/-- **The weighted constrained output-label sum of the derivative steps**: for a tree weight,
`Σ_W wt(W) weight(Z, ∂_W, π) ≤ wt(Z) [Z_{p_i} = w] ∏_{j∈J} [A_j(Z_{p_j})]`. [folklore] -/
private theorem sum_filter_wt_patWeight_map_ext_le_prescribed' (hwt : IsTreeWeight wt) {N : ℕ} (Z : Fin N → Γ) {r : ℕ}
    (i : Fin r) (w : Γ) (J : Finset (Fin r)) (A : Fin r → Γ → Bool) (π : List (Fin N × Fin N)) (hr : r ≤ π.length) :
    ∑ W ∈ univ.filter (fun W : Fin r → Γ => W i = w ∧ ∀ j ∈ J, A j (W j) = true),
        wt (univ.image W) * patWeight Z ((List.ofFn W).map DelOp.ext : List (DelOp Γ 𝕜)) π ≤
      wt (univ.image Z) * ((if Z (π[(i : ℕ)]'(lt_of_lt_of_le i.2 hr)).1 = w then (1 : ℝ) else 0) *
        ∏ j ∈ J, (if A j (Z (π[(j : ℕ)]'(lt_of_lt_of_le j.2 hr)).1) = true then (1 : ℝ) else 0)) := by
  calc ∑ W ∈ univ.filter (fun W : Fin r → Γ => W i = w ∧ ∀ j ∈ J, A j (W j) = true),
          wt (univ.image W) * patWeight Z ((List.ofFn W).map DelOp.ext : List (DelOp Γ 𝕜)) π
      ≤ ∑ W ∈ univ.filter (fun W : Fin r → Γ => W i = w ∧ ∀ j ∈ J, A j (W j) = true),
          wt (univ.image Z) * patWeight Z ((List.ofFn W).map DelOp.ext : List (DelOp Γ 𝕜)) π := by
        refine sum_le_sum fun W _ => ?_
        by_cases h : patWeight Z ((List.ofFn W).map DelOp.ext : List (DelOp Γ 𝕜)) π = 0
        · rw [h, mul_zero, mul_zero]
        · exact mul_le_mul_of_nonneg_right (hwt.mono (image_subset_of_patWeight_map_ext_ne_zero Z W π h)) (patWeight_nonneg _ _ _)
    _ ≤ _ := by
        rw [← mul_sum]
        exact mul_le_mul_of_nonneg_left (sum_filter_patWeight_map_ext_le_prescribed' (𝕜 := 𝕜) Z i w J A π hr) (hwt.nonneg _)

/-- **The weighted label sum of one pattern of one script with prescribed output SECTORS and oriented lines** (output slot `i`
pinned at `w`, slots `j ∈ J` constrained to `A j`, which forces the sector `σp j`; tree rooted at `cl w`; Benfatto–Giuliani–Mastropietro
2006, proof of (2.77), §2.8 and App. A4 (A4.8)): the constrained slots landing in the vertex `u` number `F_u(π)`, the children of `u`
entered by swapped lines number `swChildren u`, and `u` enters through its LEVELLED `wt`-weighted anchored norm at level
`F_u(π) + swChildren u + [u root ∨ o u]` (`hN`: any legs sector-prescribed and one further free leg pinned; `hNsw`: the same leg
pinned in position only),
`Σ_Y ∏‖K‖ Σ_W wt(W) weight ≤ [π admissible] (c·α/2)^k ∏_u N_u(F_u(π) + swChildren u + [u = cl w ∨ o u])`.
[cite: BenfattoGiulianiMastropietro2006, App. A4 (A4.8); proof of (2.77), §3 (3.2)-(3.8), §2.8 (2.97)-(2.98)] -/
theorem sum_kerProd_sum_wt_patWeight_le_oriented (hwt : IsTreeWeight wt) (hK : ∀ v Yv, K v Yv ≠ 0 → ∀ j, cl (Yv j) = v)
    (sec : Γ → Sec) (ov : Sec → Sec → Prop) [DecidableRel ov] {c : ℕ} (hc1 : 1 ≤ c)
    (hov : ∀ σ' : Sec, (univ.filter fun σ : Sec => ov σ σ').card ≤ c)
    (hCov : ∀ ℓ X Y, typeRestrict C cl ℓ X Y ≠ 0 → ov (sec X) (sec Y) ∧ ov (sec Y) (sec X))
    {r : ℕ} (J : Finset (Fin r)) (A : Fin r → Γ → Bool) (σp : Fin r → Sec) (hA : ∀ j ∈ J, ∀ y, A j y = true → sec y = σp j)
    (Nv : Fin n → ℕ → ℝ) (hN0 : ∀ u F, 0 ≤ Nv u F)
    (hN : ∀ (ρ' : Fin (∑ v, deg v) → Option Sec) (u : Fin n) (j : Fin (deg u)), ρ' (blockEmb deg u j) = none → ∀ a : Γ,
      ∑ Y ∈ univ.filter (fun Y : Fin (deg u) → Γ => Y j = a),
        (if ∀ j' σ, ρ' (blockEmb deg u j') = some σ → sec (Y j') = σ then ‖K u Y‖ * wt (univ.image Y) else 0) ≤
        Nv u (levR (vert deg) ρ' u + 1))
    (hNsw : ∀ (ρ' : Fin (∑ v, deg v) → Option Sec) (u : Fin n) (j : Fin (deg u)), ρ' (blockEmb deg u j) = none →
      ∃ g : Sec → ℝ, (∀ σ, 0 ≤ g σ) ∧
      (∀ a : Γ, ∑ Y ∈ univ.filter (fun Y : Fin (deg u) → Γ => Y j = a),
        (if ∀ j' σ, ρ' (blockEmb deg u j') = some σ → sec (Y j') = σ then ‖K u Y‖ * wt (univ.image Y) else 0) ≤
          g (sec a)) ∧
      ∑ σ, g σ ≤ Nv u (levR (vert deg) ρ' u))
    {α : ℝ} (hα : 0 ≤ α) (hrow : ∀ ℓ X, ∑ Y, ‖typeRestrict C cl ℓ X Y‖ * wt {X, Y} ≤ α)
    (hcol : ∀ ℓ Y, ∑ X, ‖typeRestrict C cl ℓ X Y‖ * wt {X, Y} ≤ α)
    {w : Γ} {k : ℕ} (s : Script (cl w) k) (hs : s.Valid) (hcov : univ.image s.y = univ) (o : Fin n → Bool)
    (i : Fin r) (hi : i ∉ J)
    {W₀ : Fin r → Γ} {π : List (Fin (∑ v, deg v) × Fin (∑ v, deg v))} (hπ : π ∈ patSet (scriptOps C cl W₀ s) univ) :
    ∑ Ys : (∀ v, Fin (deg v) → Γ), (∏ u, ‖K u (Ys u)‖) *
        ∑ W ∈ univ.filter (fun W : Fin r → Γ => W i = w ∧ ∀ j ∈ J, A j (W j) = true),
          wt (univ.image W) * patWeight (flat Ys) (scriptOps C cl W s) π ≤
      (if stepsOK (List.replicate r (fun _ => true) ++ s.lines.reverse.map (lapPred deg)) π then 1 else 0) *
        ((c * (α / 2)) ^ k * ∏ u, Nv u
          ((J.filter fun j : Fin r => ((π[(j : ℕ)]?).map fun pq => vert deg pq.1) = some u).card + swChildren s o u +
            if u = cl w ∨ o u = true then 1 else 0)) := by
  classical
  set prof : Fin n → ℕ := fun u => (J.filter fun j : Fin r => ((π[(j : ℕ)]?).map fun pq => vert deg pq.1) = some u).card
    with hprof
  set D := (c * (α / 2)) ^ k * ∏ u, Nv u (prof u + swChildren s o u + if u = cl w ∨ o u = true then 1 else 0) with hD
  have hD0 : 0 ≤ D := mul_nonneg (pow_nonneg (by positivity) _) (prod_nonneg fun u _ => hN0 u _)
  have hRHS0 : 0 ≤ (if stepsOK (List.replicate r (fun _ => true) ++ s.lines.reverse.map (lapPred deg)) π then (1 : ℝ) else 0) *
      D := by
    split_ifs <;> simp [hD0]
  set laps : List (DelOp Γ 𝕜) := s.lines.reverse.map fun ℓ => DelOp.lap (typeRestrict C cl ℓ) with hlaps
  have hG0 : ∀ Ys : ∀ v, Fin (deg v) → Γ, 0 ≤ ∏ u, ‖K u (Ys u)‖ := fun Ys => prod_nonneg fun u _ => norm_nonneg _
  -- the weights factorise: derivative steps (read on the full pattern) times Laplacian steps
  have h1 : ∀ (Ys : ∀ v, Fin (deg v) → Γ) (W : Fin r → Γ), patWeight (flat Ys) (scriptOps C cl W s) π =
      patWeight (flat Ys) ((List.ofFn W).map DelOp.ext : List (DelOp Γ 𝕜)) π * patWeight (flat Ys) laps (π.drop r) := by
    intro Ys W
    rw [scriptOps, patWeight_append, List.length_map, List.length_ofFn]
    congr 1
    rw [patWeight_map_ext, patWeight_map_ext]
    refine prod_congr rfl fun j _ => ?_
    rw [List.getElem?_take_of_lt j.2]
  -- too short patterns carry no weight
  by_cases hr : π.length < r
  · refine le_trans (le_of_eq (sum_eq_zero fun Ys _ => ?_)) hRHS0
    rw [sum_eq_zero fun W _ => ?_, mul_zero]
    rw [h1, patWeight_map_ext_eq_zero_of_lt _ W _ hr, zero_mul, mul_zero]
  have hr' : r ≤ π.length := not_lt.1 hr
  -- the positions of the derivative steps; distinct, and avoided by the Laplacian steps
  set pos : Fin r → Fin (∑ v, deg v) := fun j => (π[(j : ℕ)]'(lt_of_lt_of_le j.2 hr')).1 with hpos
  have hpw := pairwise_of_mem_patSet' _ _ hπ
  rw [List.pairwise_iff_getElem] at hpw
  have hdist : ∀ j j' : Fin r, j ≠ j' → pos j ≠ pos j' := by
    intro j j' hne
    rcases lt_or_gt_of_ne (Fin.val_ne_of_ne hne) with hlt | hlt
    · exact (hpw j j' (lt_of_lt_of_le j.2 hr') (lt_of_lt_of_le j'.2 hr') hlt).1.symm
    · exact (hpw j' j (lt_of_lt_of_le j'.2 hr') (lt_of_lt_of_le j.2 hr') hlt).1
  have hlap : ∀ pq ∈ π.drop r, ∀ j : Fin r, pq.1 ≠ pos j ∧ pq.2 ≠ pos j := by
    intro pq hpq j
    obtain ⟨m, hm, rfl⟩ := List.mem_iff_getElem.1 hpq
    rw [List.getElem_drop]
    rw [List.length_drop] at hm
    exact hpw j (r + m) (lt_of_lt_of_le j.2 hr') (by omega) (by omega)
  -- the Laplacian segment: pairwise distinct slots
  have hnd' : ((π.drop r).map Prod.fst ++ (π.drop r).map Prod.snd).Nodup := nodup_drop_of_mem_patSet_scriptOps C cl s hπ
  -- the constrained slots landing in each vertex
  set T : Fin n → Finset (Fin r) := fun u => J.filter fun j : Fin r => vert deg (pos j) = u with hT
  have hTv : ∀ u, ∀ j ∈ T u, vert deg (pos j) = u := fun u j hj => (mem_filter.1 hj).2
  have hprofT : ∀ u, prof u = (T u).card := by
    intro u
    refine congrArg card (filter_congr fun j _ => ?_)
    rw [List.getElem?_eq_getElem (lt_of_lt_of_le j.2 hr'), Option.map_some, Option.some.injEq]
  -- the prescribed sector assignment
  obtain ⟨ρ₀, hρ₀⟩ : ∃ ρ₀ : Fin (∑ v, deg v) → Option Sec,
      ρ₀ = fun p => if h : ∃ j ∈ J, pos j = p then some (σp h.choose) else none := ⟨_, rfl⟩
  have hρ₀_some : ∀ p σ, ρ₀ p = some σ → ∃ j ∈ J, pos j = p ∧ σ = σp j := by
    intro p σ h
    rw [hρ₀] at h
    dsimp only at h
    split_ifs at h with hex
    · exact ⟨hex.choose, hex.choose_spec.1, hex.choose_spec.2, (Option.some_injective _ h).symm⟩
  have hρ₀_none : ∀ p, ρ₀ p = none ↔ ∀ j ∈ J, pos j ≠ p := by
    intro p
    rw [hρ₀]
    dsimp only
    split_ifs with hex
    · simp only [false_iff, not_forall, not_not]
      exact ⟨hex.choose, hex.choose_spec.1, hex.choose_spec.2⟩
    · simp only [true_iff]
      exact fun j hj he => hex ⟨j, hj, he⟩
  have hlevρ₀ : ∀ u, levR (vert deg) ρ₀ u = (T u).card := by
    intro u
    unfold levR
    rw [← card_image_of_injOn (s := T u) (f := pos) fun j hj j' hj' h => by
      by_contra hne; exact hdist j j' hne h]
    refine congrArg card (Finset.ext fun τ => ?_)
    simp only [mem_filter, mem_univ, true_and, mem_image, ne_eq, hρ₀_none, not_forall, not_not]
    constructor
    · rintro ⟨hv, j, hj, he⟩
      exact ⟨j, mem_filter.2 ⟨hj, he ▸ hv⟩, he⟩
    · rintro ⟨j, hj, he⟩
      exact ⟨he ▸ (mem_filter.1 hj).2, j, (mem_filter.1 hj).1, he⟩
  -- the restricted kernel product dominates the kernel product times the prescription indicators
  have hPR0 : ∀ x : Fin (∑ v, deg v) → Γ,
      0 ≤ ∏ u, restrictK (vert deg) sec ρ₀ (fun u x => ‖K u fun j => x (blockEmb deg u j)‖) u x := fun x =>
    prod_nonneg fun u _ => restrictK_nonneg _ _ _ (fun u x => norm_nonneg _) u x
  have hkerR : ∀ x : Fin (∑ v, deg v) → Γ,
      kerProd K x * ∏ j ∈ J, (if A j (x (pos j)) = true then (1 : ℝ) else 0) ≤
        ∏ u, restrictK (vert deg) sec ρ₀ (fun u x => ‖K u fun j => x (blockEmb deg u j)‖) u x := by
    intro x
    by_cases hall : ∀ j ∈ J, A j (x (pos j)) = true
    · rw [prod_eq_one fun j hj => if_pos (hall j hj), mul_one, kerProd]
      refine le_of_eq (prod_congr rfl fun u _ => ?_)
      unfold restrictK
      rw [if_pos]
      intro τ _ σ hσ
      obtain ⟨j, hj, hjτ, rfl⟩ := hρ₀_some τ σ hσ
      rw [← hjτ]
      exact hA j hj _ (hall j hj)
    · obtain ⟨j₀, hj⟩ := not_forall.1 hall
      obtain ⟨hj₀, hA0⟩ := Classical.not_imp.1 hj
      rw [prod_eq_zero hj₀ (if_neg hA0), mul_zero]
      exact hPR0 x
  -- pinnable positions: not the position of a constrained derivative step
  set Pn : Fin (∑ v, deg v) → Prop := fun p => ∀ j ∈ J, pos j ≠ p with hPn
  have hPi : Pn (pos i) := fun j hj => hdist j i (fun he => hi (he ▸ hj))
  have hPlap : ∀ pq ∈ π.drop r, Pn pq.1 ∧ Pn pq.2 :=
    fun pq hpq => ⟨fun j _ => ((hlap pq hpq j).1).symm, fun j _ => ((hlap pq hpq j).2).symm⟩
  have hρPn : ∀ τ, Pn τ → ρ₀ τ = none := fun τ hτ => (hρ₀_none τ).2 hτ
  have hp0π : ∀ pq ∈ π.drop r, pq.1 ≠ pos i ∧ pq.2 ≠ pos i := fun pq hpq => hlap pq hpq i
  -- the weighted output-label sum
  have h2 : ∀ Ys : ∀ v, Fin (deg v) → Γ, (∏ u, ‖K u (Ys u)‖) *
      ∑ W ∈ univ.filter (fun W : Fin r → Γ => W i = w ∧ ∀ j ∈ J, A j (W j) = true),
        wt (univ.image W) * patWeight (flat Ys) (scriptOps C cl W s) π ≤
      (∏ u, ‖K u (Ys u)‖) * (wt (univ.image (flat Ys)) * ((((if flat Ys (pos i) = w then (1 : ℝ) else 0) *
        ∏ j ∈ J, (if A j (flat Ys (pos j)) = true then (1 : ℝ) else 0)) * patWeight (flat Ys) laps (π.drop r)))) := by
    intro Ys
    refine mul_le_mul_of_nonneg_left ?_ (hG0 Ys)
    simp only [h1, ← mul_assoc]
    rw [← sum_mul]
    refine mul_le_mul_of_nonneg_right ?_ (patWeight_nonneg _ _ _)
    exact (sum_filter_wt_patWeight_map_ext_le_prescribed' (𝕜 := 𝕜) hwt (flat Ys) i w J A π hr').trans (le_of_eq (by ring))
  refine (sum_le_sum fun Ys _ => h2 Ys).trans ?_
  -- reindex by position labellings
  have h3 : ∑ Ys : (∀ v, Fin (deg v) → Γ), (∏ u, ‖K u (Ys u)‖) * (wt (univ.image (flat Ys)) *
        ((((if flat Ys (pos i) = w then (1 : ℝ) else 0) *
        ∏ j ∈ J, (if A j (flat Ys (pos j)) = true then (1 : ℝ) else 0)) * patWeight (flat Ys) laps (π.drop r)))) =
      ∑ x : Fin (∑ v, deg v) → Γ, kerProd K x * (wt (univ.image x) *
        ((((if x (pos i) = w then (1 : ℝ) else 0) *
        ∏ j ∈ J, (if A j (x (pos j)) = true then (1 : ℝ) else 0)) * patWeight x laps (π.drop r)))) := by
    refine Fintype.sum_equiv (flatEquiv deg) _ _ fun Ys => ?_
    rw [flatEquiv_apply, ← kerProd_flat]
  -- pass to the restricted kernels, insert the consistency constraints
  have h4 : ∀ x : Fin (∑ v, deg v) → Γ, kerProd K x * (wt (univ.image x) *
        ((((if x (pos i) = w then (1 : ℝ) else 0) *
        ∏ j ∈ J, (if A j (x (pos j)) = true then (1 : ℝ) else 0)) * patWeight x laps (π.drop r)))) ≤
      if vert deg (pos i) = cl w then
        (if x (pos i) = w then wt (univ.image x) *
          ((∏ u, restrictK (vert deg) sec ρ₀ (fun u x => ‖K u fun j => x (blockEmb deg u j)‖) u x) *
            lapWt C cl deg s.lines.reverse (π.drop r) x) else 0) else 0 := by
    intro x
    have e1 := kerProd_mul_patWeight_laps C cl K hK x s.lines.reverse (π.drop r)
    have hw0 := hwt.nonneg (univ.image x)
    have hL0 := lapWt_nonneg C cl deg s.lines.reverse (π.drop r) x
    by_cases hv : vert deg (pos i) = cl w
    · rw [if_pos hv]
      by_cases hxw : x (pos i) = w
      · rw [if_pos hxw, if_pos hxw, one_mul]
        calc kerProd K x * (wt (univ.image x) *
              ((∏ j ∈ J, (if A j (x (pos j)) = true then (1 : ℝ) else 0)) * patWeight x laps (π.drop r)))
            = wt (univ.image x) * ((kerProd K x * patWeight x laps (π.drop r)) *
                ∏ j ∈ J, (if A j (x (pos j)) = true then (1 : ℝ) else 0)) := by ring
          _ = wt (univ.image x) * (lapWt C cl deg s.lines.reverse (π.drop r) x *
                (kerProd K x * ∏ j ∈ J, (if A j (x (pos j)) = true then (1 : ℝ) else 0))) := by rw [e1]; ring
          _ ≤ wt (univ.image x) * (lapWt C cl deg s.lines.reverse (π.drop r) x *
                ∏ u, restrictK (vert deg) sec ρ₀ (fun u x => ‖K u fun j => x (blockEmb deg u j)‖) u x) :=
              mul_le_mul_of_nonneg_left (mul_le_mul_of_nonneg_left (hkerR x) hL0) hw0
          _ = _ := by ring
      · rw [if_neg hxw, if_neg hxw]
        simp only [zero_mul, mul_zero, le_refl]
    · rw [if_neg hv]
      by_cases hxw : x (pos i) = w
      · have e2 := kerProd_mul_ite_eq cl K hK x (pos i) w (1 : ℝ)
        rw [if_neg hv, if_pos hxw, mul_one] at e2
        rw [e2]
        simp only [zero_mul, le_refl]
      · rw [if_neg hxw]
        simp only [zero_mul, mul_zero, le_refl]
  rw [h3]
  refine (sum_le_sum fun x _ => h4 x).trans ?_
  by_cases hv : vert deg (pos i) = cl w
  swap
  · simp only [hv, if_false, sum_const_zero]; exact hRHS0
  simp only [hv, if_true]
  rw [← sum_filter]
  by_cases hc : stepsOK (s.lines.reverse.map (lapPred deg)) (π.drop r) = true
  · rw [stepsOK_append, List.length_replicate, stepsOK_replicate_true, hc, Bool.and_true,
      if_pos (by rw [decide_eq_true_iff, List.length_take, min_eq_left hr']), one_mul]
    have hmain := sum_wt_kerProdR_mul_lapWt_le_oriented C cl K hwt Pn sec ov hc1 hov hCov Nv hN0
      (fun ρ' u j _ hρ' a => hN ρ' u j hρ' a) (fun ρ' u j _ hρ' => hNsw ρ' u j hρ') hα hrow hcol s hs hcov (π.drop r)
      hPlap hnd' o ρ₀ hρPn (pos i) hv hPi hp0π w
    refine hmain.trans (le_of_eq ?_)
    rw [hD]
    congr 1
    refine prod_congr rfl fun u _ => ?_
    rw [hlevρ₀, hprofT]
  · refine le_trans (le_of_eq (sum_eq_zero fun x _ => ?_)) hRHS0
    rw [lapWt_eq C cl x _ _ (List.nodup_reverse.2 (Script.nodup_lines s hs)), if_neg hc, mul_zero, mul_zero]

____________________

| Your instructions |
Output must consist only of the listing's lines from the first through the line with "hr) (hwt.nonneg _)", reproduced word for word.

| Answer to this exercise |
/-- **The weighted constrained output-label sum of the derivative steps**: for a tree weight,
`Σ_W wt(W) weight(Z, ∂_W, π) ≤ wt(Z) [Z_{p_i} = w] ∏_{j∈J} [A_j(Z_{p_j})]`. [folklore] -/
private theorem sum_filter_wt_patWeight_map_ext_le_prescribed' (hwt : IsTreeWeight wt) {N : ℕ} (Z : Fin N → Γ) {r : ℕ}
    (i : Fin r) (w : Γ) (J : Finset (Fin r)) (A : Fin r → Γ → Bool) (π : List (Fin N × Fin N)) (hr : r ≤ π.length) :
    ∑ W ∈ univ.filter (fun W : Fin r → Γ => W i = w ∧ ∀ j ∈ J, A j (W j) = true),
        wt (univ.image W) * patWeight Z ((List.ofFn W).map DelOp.ext : List (DelOp Γ 𝕜)) π ≤
      wt (univ.image Z) * ((if Z (π[(i : ℕ)]'(lt_of_lt_of_le i.2 hr)).1 = w then (1 : ℝ) else 0) *
        ∏ j ∈ J, (if A j (Z (π[(j : ℕ)]'(lt_of_lt_of_le j.2 hr)).1) = true then (1 : ℝ) else 0)) := by
  calc ∑ W ∈ univ.filter (fun W : Fin r → Γ => W i = w ∧ ∀ j ∈ J, A j (W j) = true),
          wt (univ.image W) * patWeight Z ((List.ofFn W).map DelOp.ext : List (DelOp Γ 𝕜)) π
      ≤ ∑ W ∈ univ.filter (fun W : Fin r → Γ => W i = w ∧ ∀ j ∈ J, A j (W j) = true),
          wt (univ.image Z) * patWeight Z ((List.ofFn W).map DelOp.ext : List (DelOp Γ 𝕜)) π := by
        refine sum_le_sum fun W _ => ?_
        by_cases h : patWeight Z ((List.ofFn W).map DelOp.ext : List (DelOp Γ 𝕜)) π = 0
        · rw [h, mul_zero, mul_zero]
        · exact mul_le_mul_of_nonneg_right (hwt.mono (image_subset_of_patWeight_map_ext_ne_zero Z W π h)) (patWeight_nonneg _ _ _)
    _ ≤ _ := by
        rw [← mul_sum]
        exact mul_le_mul_of_nonneg_left (sum_filter_patWeight_map_ext_le_prescribed' (𝕜 := 𝕜) Z i w J A π hr) (hwt.nonneg _)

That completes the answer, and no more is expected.